André-Gaston Prételat (14 November 1874, Wassy, Champagne, France – 6 December 1969, Paris, France) was a general in the French Army.

Military career[edit]

1910–1918[edit]

His first post, from 1910 to 1912, was as military attaché to Tangier. During the First World War he was the chief of staff of 70th Division (1915) and then of XXIII Corps (1916), before becoming the commanding officer of the 159th Regiment and Deputy Chief of Staff to Gouraud's French Fourth Army (1917), and finally Chief of Staff of the Fourth Army. After the Armistice, he became chief of staff of the Army of Alsace (1918), the troops occupying Alsace-Lorraine (annexed by France from Germany).

Interwar period: 1918–1939[edit]

During the inter-war years he returned to the French colonies, acting as chief of staff in the Levant from 1919 to 1923, then as chief of staff to General Gouraud for four years from 1923. He next held three posts as general officer commanding, first of First Division (1927 to 1930), then of the Eleventh Military Region (1930), and finally of the Paris Military Region (aka the Second Military Region, from 1930 to 1934).
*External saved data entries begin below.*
import Summits.QuantumFields.YangMills.Theses.LangevinControlUV
import Summits.QuantumFields.YangMills.Cruxes.LatticeGapInUVUnits.Disproof
import Summits.QuantumFields.YangMills.Theorems.LatticeGapInUVUnits.Negative.LatticeGapInUVUnitsFalseOfStandardScalingSU
import Summits.QuantumFields.YangMills.Theorems.LatticeGapInUVUnits.Negative.ContinuousRulers
import Summits.QuantumFields.YangMills.Theorems.LatticeGapInUVUnitsC.Negative.ContinuousSlowRulers
import Summits.QuantumFields.YangMills.Theorems.LatticeGapInUVUnitsC.Negative.TendstoLoadBearing

/-!
# Disproof of `LatticeGapInUVUnitsC` — standing adversary work file (cdisprove, cycle 1, 2026-08-16)

Crux item `stmt-QuantumFields-16206` = `Summit.QuantumFields.YangMills.Theses.LangevinControlUV.LatticeGapInUVUnitsC`
(rank 5, the IMPORTED infrared leg of route `LangevinControlUV` in CONTINUOUS intrinsic units): for every compact
simple `G`, faithful unitary `r` and every CONTINUOUS unit map `a` carrying the two-sided femto two-point package
(`Package r a`), all pairs of gauge-invariant local observables cluster on all large tori at rate `c₁ a(β)`
(`Concl r a`). It is LITERALLY the parent disprover's repair C′ (`cruxC_iff_cruxRepaired : _ ↔ CruxRepaired := Iff.rfl`)
of `LatticeGapInUVUnits` (stmt-9366; standing file `Cruxes/LatticeGapInUVUnits/Disproof.lean`, §0–§11, imported here
and NOT repeated: anatomy `Package`/`Concl`, scale covariance, junk group, `a → 0` against vacuity, germ, weak-coupling
concentration, uniform-`C` strengthening false, socket, SU(N) instance, continuous rulers).

## Findings of cycle 1 (everything below the docblock is checked and sorry-free)

VERDICT: **no kill; no kill is possible in Lean today, and none is expected on paper.** `¬ crux` needs ONE
`(G, r, a)` with `a` CONTINUOUS, `Package r a` TRUE — two-sided cutoff-uniform bounds on the dimension-8 curvature
two-point function in femto boxes, i.e. the open tier-deciding crux `FemtoCurvatureTwoPointC` — AND `Concl r a` FALSE,
i.e. `ξ(β) a(β)` unbounded. Under C′ the two-sided clause pins every admissible continuous ruler to the physical scale
up to constants (paper RG check: `Γ(s) ≍ ḡ⁴(s)`; on the level sets `n a(β) = s`, which continuity makes unbounded in
`β`, `log(a/a_phys)` may drift only by the factor `√(C/c)`; landed interval pinning `twoPointPinned_of_continuous`,
`ruler_lt_of_continuous`), so `Concl` at an admissible ruler IS the volume-uniform physical mass gap of that `G` —
the Clay infrared content, believed TRUE. A refutation for some `G` would be the negative answer to the Millennium
problem for that `G`.

LANDED this cycle (`Theorems/LatticeGapInUVUnitsC/Negative/`, all `--supports stmt-QuantumFields-16206`, kernel-checked,
axioms `propext/Classical.choice/Quot.sound`):
* `ContinuousSlowRulers.lean` — p122655, commit ade7fb22eb64: `exists_continuous_slow_ruler` (pure Mathlib + the tree's
  clamp `OpenCone.ramp`): above ANY obstacle (box thresholds `T L`, bad couplings `S j`) a CONTINUOUS antitone unit map
  `0 < a ≤ 1`, `a → 0`, femto boxes `L a(β) ≤ 1` (`L ≥ 2`) only at `β > T L`, and `a (S j) ≥ 1/(j+1)`.
  **Continuity is no obstruction to arbitrarily slow decay.**
* `TendstoLoadBearing.lean` — p122828, commit 8e7ee317b8ee: `tendsto_wcov_plaqField` (ALL fixed-torus plaquette
  covariances `→ 0`, all ordered direction pairs, via `plaqField_swap`); `shape_tendsto_zero_nhdsGT_of_continuous`
  (H-free TIGHTNESS new under C′: `Γ(s) → 0` as `s ↓ 0`, a genuine one-sided limit); the crux WITHOUT `a → 0` (inline)
  implies the crux and is FALSE modulo `XiUnbounded (suFund N)` (`latticeGapInUVUnitsC_withoutTendsto_false_of_xiUnbounded`,
  witness `a ≡ 2`).
* `LowerBoundLoadBearing.lean` — p123291: `exists_slow_continuous_ruler_above_covariances` (UNCONDITIONAL: a slow
  continuous ruler lies ABOVE every femto covariance) and `exists_slow_continuous_package_id` (so it carries the UPPER
  half of the package with the vanishing shape `Γ(s) = s`, `β₀ = 0`, plus the lower clause with `c = 0`, i.e. the
  landed RP theorem `axisPlaquetteCov_nonneg`); the UPPER-ONLY crux
  (lower bound deleted, inline) and the SIGN-ONLY crux (`0 < c` ↦ `0 ≤ c`, inline) both imply the crux and are FALSE
  modulo `XiUnbounded (suFund N)` (`latticeGapInUVUnitsC_upperOnly_false_of_xiUnbounded`,
  `latticeGapInUVUnitsC_signOnly_false_of_xiUnbounded`); `not_forall_continuous_concl_of_xiUnbounded` (no clustering
  law in units `a` holds for ALL continuous rulers — a skeleton `(∀ a continuous, X r a) → crux` with `X → Concl`
  that does not feed the package to `X` has an unsatisfiable hypothesis mod `H`; the v1 sketch's
  `latticeGapInUVUnitsC_of_ratchet` had exactly this shape, the registered v2 skeleton threads the package ✓).

§1 ANATOMY (proved): `cruxC_iff` (the crux is `∀ G r a, Continuous a → Package r a → Concl r a`),
  `cruxC_iff_cruxRepaired` (`Iff.rfl` with the parent's C′), `cruxC_of_crux` (the typed parent implies it).
§2 LOAD-BEARING HYPOTHESES (which clauses any proof must consume):
  * `Continuous a` — dropping it gives the parent crux, false MODULO `StandardScalingSU` (landed
    `latticeGapInUVUnits_false_of_standardScalingSU`; restated `cruxC_without_continuous_false_of`). `Antitone a` is NO
    substitute: the parent's slow rulers are antitone step maps (`exists_slow_ruler_antitone`).
  * the LOWER bound `c Γ(n a β) ≤ n⁸ Cov` — dropping it: false MODULO `XiUnbounded (suFund N)` only
    (`cruxC_without_lowerBound_false_of`; the UV input is the PROVED concentration; no `FixedTorusTwoSided` needed).
    "Continuity pins the ruler" is, checkably, "continuity AND two-sidedness".
  * `a → 0` — dropping it: false MODULO `XiUnbounded (suFund N)` (`cruxC_without_tendsto_false_of`, `a ≡ 2`).
  * `0 < c` (STRICT) — with `c = 0` the lower clause is axis POSITIVITY `0 ≤ Cov(P_0^{01}, P_{ne₂}^{01})`, a landed
    RP THEOREM on every torus (`axisPlaquetteCov_nonneg`), so the sign-only crux is false MODULO `XiUnbounded`
    (`cruxC_signOnly_false_of`): the lower clause must carry SIZE `c Γ(s) > 0`, never sign alone.
  * `0 < c₁` in the conclusion — carries all the content (`conclRate_zero`, parent §1).
§2b POSSIBLY UNNECESSARY (hypothesis mutation, information for provers): the ALL-PAIRS upper clause
  `|Cov(P_x^{ij}, P_y^{i'j'})| dist⁸ ≤ C Γ(dist · a β)` is used by no known line on this item (the ratchet seed reads the
  axis clauses at `n = k, 2k`; ruler rigidity / interval pinning read the axis clauses only) — it pins nothing the axis
  two-sided clause does not already pin and is plausibly droppable for 16206 (it matters for `OSLegsAtWeakCouplingC`);
  `Γ ≤ 1` is a normalisation (rescale `C`); `0 < ℓ₀` only names the femto window. The content of the hypothesis for
  this item is exactly: `Continuous a`, `a → 0`, and the axis clause TWO-sidedly with `c > 0`.
§3 TIGHTNESS (proved, H-free): `Γ(0⁺) = 0` as a one-sided limit under C′ (`shape_tendsto_zero_nhdsGT_of_continuous`,
  restated `cruxC_shape_vanishes`); parent: only along the range of `a`.
§4 SCALE COVARIANCE SURVIVES C′ (proved): `t • a` is continuous, so `package_smul_iff` / `concl_smul_iff` apply
  verbatim (`cruxC_scale`): `c₁` is not intrinsic; the strengthening `∃ c₁ ∀ a` is equivalent to clustering at ALL
  rates `K a(β)` for package rulers — not refutable without a lower bound on correlations at `n ≥ 1` (none in the tree).
§5 NATURAL STRENGTHENINGS: uniform constant `∃ C ∀ A B` is FALSE for every non-abelian `G` (parent §7, landed
  `not_uniform_constant_clustering_of_simple`); all-times (`S₁`-free, `n` unbounded at fixed torus) variants: parent's
  `AllTimesConclFalse`. `S₁` constant in `β`, `β₂`-free, rate uniform in `r`: no formal handle (need correlation LOWER
  bounds at `n ≥ 1`, i.e. transfer-matrix spectral theory on the torus — absent).
§6 REGIMES TRIED FOR A KILL, all dead: junk `G` (subsingleton: package unsatisfiable, parent §3; finite/abelian:
  excluded by `IsSimpleCompactGroup`); junk `r` (`LatticeRep` is faithful unitary by structure; `N = 0` impossible for
  a faithful rep of a non-trivial group — and would kill the package anyway); `a` constant / non-decaying (excluded by
  `Tendsto`); `a` fast (conclusion only weaker, parent `concl_of_eventually_le`); `a` slow continuous (package's LOWER
  bound fails at the level crossings: `ruler_lt_of_continuous`); `a` oscillating continuous (`a/a_phys ∈ [1, M]`:
  package and conclusion both survive, no gain); `Γ` bounded below (impossible, `Γ(0⁺) = 0`); small `β` (irrelevant,
  `β₂` existential); `S = 0`, `n = 0` (absorbed by `C_{AB}`); negative `β` (never reached).
§7 LINE `amplitude-exhaustion-ratchet`, skeleton v2 `Lines/Sketch.lean` (lead, 2026-08-16 19:32): ratio
  `v(β,k) = Cov_{16k}(P_0,P_{2k e₂})/Cov_{16k}(P_0,P_{k e₂})`; stubs S1 `stub_ratioSeed` (package two-sidedness —
  consumes the LOWER bound's SIZE, consistent with §2), S2 `stub_ratioBound` (`v ≤ 1`, RP monotonicity — LANDED
  `…LatticeGapInUVUnitsCStubRatioBound`), S4 `stub_ratioDichotomy` (grow by `1+δ` over `M` octaves OR Knabe
  `GlobalPoincare` at cell `16·2^M k`, `γ` uniform, for ALL `k` beyond the femto edge). `-- Targets`: none of the
  three is formally attackable (S1/S2 true; S4 has the package as hypothesis, so `¬S4` needs a certified package —
  the crux's own obstruction). PAPER READING OF S4 for the lead: beyond the femto edge `v` is (up to the mild AF rise
  `2⁻⁸Γ(2s)/Γ(s)`) NON-INCREASING in `k` and `→ 0` like `e^{−m k a}` past the crossover, so the growth branch is idle
  where it matters and S4 reduces to its certificate branch at the FIRST window: `GlobalPoincare` with `β`-uniform `γ`
  at cell `2^{M−1}ℓ₀/a(β)` (physical size `2^{M−1}ℓ₀`) on all large tori. A block heat bath at cell `b` has a
  volume-uniform gap iff `b ≳ ξ(β)` (massless modes of wavelength `≫ b` relax at rate `(b/λ)²`), so S4 ⟺
  [`∃ M` uniform in `β` with `2^{M−1}ℓ₀ ≳ ξ(β) a(β)`, i.e. `ξ a` BOUNDED = the crux] ∧ [Martinelli–Olivieri: gap at
  cells `≫ ξ` ⇒ uniform block Poincaré]. The "confinement scale is OUTPUT (`2^{MJ}`)" is cosmetic: `M` is S4's `∃`,
  and `J = 1` already fires. Verdict: S4 is the parent's promoted certificate with the cell located one octave beyond
  `ξ`; not weaker than the crux; no small-`M` counterexample is formalisable (needs `¬GlobalPoincare` at sub-`ξ` cells,
  i.e. a LOWER bound on a relaxation time — absent from the tree).

## HANDOFF (for re-arm)
Landed: p122655, p122828, p123291 (Negative/). Sorried here: nothing. Next regimes on re-arm: (i) if the lead
reshapes S4, re-read whether the certificate branch still sits at a cell tied to `ξ` (any `β`-uniform `M` is the crux);
(ii) a formal `¬GlobalPoincare` at small cells would need a relaxation-time LOWER bound for the block heat bath
(variance of a slow mode) — look for `WilsonBlockHeatBath` spectral lemmas before trying; (iii) the only IR obligation
behind every negative lemma here is `XiUnbounded (suFund N)` (parent's `@[conjecture]`); (iv) strengthenings still
without handle: `∃ c₁ ∀ a` (all-rates), `S₁` constant, `β₂`-free.
-/

namespace Summit.QuantumFields.YangMills.Cruxes.LatticeGapInUVUnitsC.Disproof

open Filter Topology MeasureTheory
open Literature.MathematicalPhysics.QuantumFieldTheory Literature.MathematicalPhysics.QuantumLattice
open Summit.QuantumFields.YangMills.Theses.LangevinControlUV
open Summit.QuantumFields.YangMills.Cruxes.LatticeGapInUVUnits.Disproof
  (Package PackageWith BoxBounds Concl ConclRate CruxRepaired crux_iff package_smul_iff concl_smul_iff
    cruxRepaired_of_crux)
open Summit.QuantumFields.YangMills.Theorems.LatticeGapInUVUnits.Negative
open Summit.QuantumFields.YangMills.Theorems.LatticeGapInUVUnitsC.Negative

noncomputable section

/-! ## §1 Anatomy -/

/-- The crux is literally the parent disprover's repair C′. [folklore] -/
theorem cruxC_iff_cruxRepaired : LatticeGapInUVUnitsC ↔ CruxRepaired := Iff.rfl

/-- **The crux uncurried**: `∀ G (compact simple) r a, Continuous a → Package r a → Concl r a`. [folklore] -/
theorem cruxC_iff :
    LatticeGapInUVUnitsC ↔
      ∀ (G : Type) [Group G] [TopologicalSpace G] [IsTopologicalGroup G] [CompactSpace G],
        IsCompactSimpleLieGroup G →
          letI : MeasurableSpace G := borel G
          haveI : BorelSpace G := ⟨rfl⟩
          ∀ (r : LatticeRep G) (a : ℝ → ℝ), Continuous a → Package r a → Concl r a := by
  constructor
  · intro h G _ _ _ _ hG r a ha hP
    obtain ⟨Γ, β₀, ℓ₀, c, C, hℓ, hc, hpos, hlim, hΓ, hbox⟩ := hP
    exact h G hG r a ha ⟨Γ, β₀, ℓ₀, c, C, hℓ, hc, hpos, hlim, hΓ, fun L _ β h₁ h₂ => hbox L β h₁ h₂⟩
  · intro h G _ _ _ _ hG r a ha hP
    obtain ⟨Γ, β₀, ℓ₀, c, C, hℓ, hc, hpos, hlim, hΓ, hbox⟩ := hP
    exact h G hG r a ha ⟨Γ, β₀, ℓ₀, c, C, hℓ, hc, hpos, hlim, hΓ, fun L _ β h₁ h₂ => hbox L β h₁ h₂⟩

/-- The typed parent (`∀ a`) implies the repaired crux (`∀ a continuous`). [folklore] -/
theorem cruxC_of_crux (h : LatticeGapInUVUnits) : LatticeGapInUVUnitsC :=
  cruxC_iff_cruxRepaired.2 (cruxRepaired_of_crux h)

/-! ## §2 Load-bearing hypotheses — the landed negative lemmas (names for the reader; `LowerBoundLoadBearing` is
landed, p123291, and will be imported here once its farm olean exists — this interim copy omits only that import)

* WITHOUT `Continuous a` (= the typed parent): `latticeGapInUVUnits_false_of_standardScalingSU` (mod `StandardScalingSU`).
* WITHOUT the LOWER bound: `latticeGapInUVUnitsC_upperOnly_false_of_xiUnbounded` (mod `XiUnbounded (suFund N)`).
* `0 < c` ↦ `0 ≤ c`: `latticeGapInUVUnitsC_signOnly_false_of_xiUnbounded` (mod `XiUnbounded (suFund N)`).
* WITHOUT `a → 0`: `latticeGapInUVUnitsC_withoutTendsto_false_of_xiUnbounded` (mod `XiUnbounded (suFund N)`).
* no clustering law for ALL continuous rulers: `not_forall_continuous_concl_of_xiUnbounded`.
-/

/-- WITHOUT `Continuous a` the crux is the typed parent, false modulo `StandardScalingSU` (landed). [folklore] -/
theorem cruxC_without_continuous_false_of (h : StandardScalingSU) : ¬ LatticeGapInUVUnits :=
  latticeGapInUVUnits_false_of_standardScalingSU h

example := @latticeGapInUVUnitsC_withoutTendsto_false_of_xiUnbounded
example := @shape_tendsto_zero_nhdsGT_of_continuous

/-! ## §3 Tightness under C′: the shape function vanishes at `0⁺` -/

section Tight

variable {G : Type} [Group G] [TopologicalSpace G] [IsTopologicalGroup G] [CompactSpace G]
  [MeasurableSpace G] [BorelSpace G]

/-- **Every continuous package has `Γ(0⁺) = 0`** (one-sided limit; the parent only had `Γ(a β) → 0`). [folklore] -/
theorem cruxC_shape_vanishes (r : LatticeRep G) {a Γ : ℝ → ℝ} {β₀ ℓ₀ c C : ℝ} (ha : Continuous a)
    (hP : PackageWith r a Γ β₀ ℓ₀ c C) : Tendsto Γ (𝓝[>] 0) (𝓝 0) := by
  obtain ⟨hℓ, hc, hpos, hlim, hΓ, hbox⟩ := hP
  haveI : NeZero (8 : ℕ) := ⟨by norm_num⟩
  refine shape_tendsto_zero_nhdsGT_of_continuous r hc hℓ ha hpos hlim (fun s hs hsℓ => (hΓ s hs hsℓ).1.le)
    (β₀ := β₀) fun β hβ h8 => ?_
  have hL : ((8 : ℕ) : ℝ) * a β ≤ ℓ₀ := by push_cast; exact h8
  obtain ⟨hax, -⟩ := hbox 8 β hβ hL
  obtain ⟨h, -⟩ := hax 1 le_rfl (by norm_num)
  have h' : c * Γ (((1 : ℕ) : ℝ) * a β) ≤ ((1 : ℕ) : ℝ) ^ 8 * axisCov r 8 β 1 := h
  simpa using h'

end Tight

/-! ## §4 Scale covariance survives the repair -/

section Scale

variable {G : Type} [Group G] [TopologicalSpace G] [IsTopologicalGroup G] [CompactSpace G]
  [MeasurableSpace G] [BorelSpace G]

/-- `a ↦ t · a` (`t > 0`) preserves continuity, the package and the conclusion: the rate constant `c₁` is not
intrinsic under C′ either. [folklore] -/
theorem cruxC_scale (r : LatticeRep G) (a : ℝ → ℝ) {t : ℝ} (ht : 0 < t) :
    (Continuous a ↔ Continuous fun β => t * a β) ∧ (Package r a ↔ Package r fun β => t * a β) ∧
      (Concl r a ↔ Concl r fun β => t * a β) := by
  refine ⟨⟨fun h => continuous_const.mul h, fun h => ?_⟩, (package_smul_iff r a ht).symm, (concl_smul_iff r a ht).symm⟩
  have : a = fun β => t⁻¹ * (t * a β) := funext fun β => by field_simp
  rw [this]
  exact continuous_const.mul h

end Scale

end

end Summit.QuantumFields.YangMills.Cruxes.LatticeGapInUVUnitsC.Disproof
From 1934 to the outbreak of the Second World War he was Member Supreme of the 19-strong war council.

In 1938 he was commander-designate of the French Second Army, and in that role he held exercises that year which revealed that the Ardennes were impossible to defend; although his prediction as to the time it would take Germany to breach defenses was off by only three hours of the time it actually took in May 1940, he was accused of pessimism.[1] He pointed out security weaknesses in the defensive fortifications of the north-east border of France in December 1938 and attempted to address these with improvements he planned in April 1939 but efforts had scarcely been undertaken when the war began in September 1939.

World War II: 1939–1940[edit]

Prételat openly opposed entering the war with Germany along with one other member of the War Council, but nevertheless did send the French Second Army Group on what he feared would be an underpowered offensive against the German Siegfried Line in the Saar on 8 September. The offensive was halted only four days after it had begun on order of French chief of staff Maurice Gamelin, and Prételat withdrew the Second Army Group to behind the Maginot Line, in the north-eastern sector of the French northern front, to where they would remain until the outbreak of the Battle of France on 10 May 1940.

At first, Prételat withheld his troops, which were inadequate in number to the task at hand, but by the second week Prételat had reinforced units directly facing the German offensive in the northwest with 20 of his 30 divisions. On 26 May, in fear that German forces would overwhelm exhausted groups to his west, Prételat sought and was refused permission to retreat. His troops remained in place until collapse was imminent, when, on 12 June, they were ordered to withdraw. They were shortly surrounded by German troops in spite of their resistance, continuing their efforts for a short time even after the French surrender of 22 June 1940.

It was Prételat's last engagement in the war.

Notes[edit]

  1. ^ Benoit Lemay (19 July 2010). Erich Von Manstein: Hitler's Master Strategist. Casemate Publishers. p. 133. ISBN 978-1-935149-26-2. Retrieved 27 January 2011.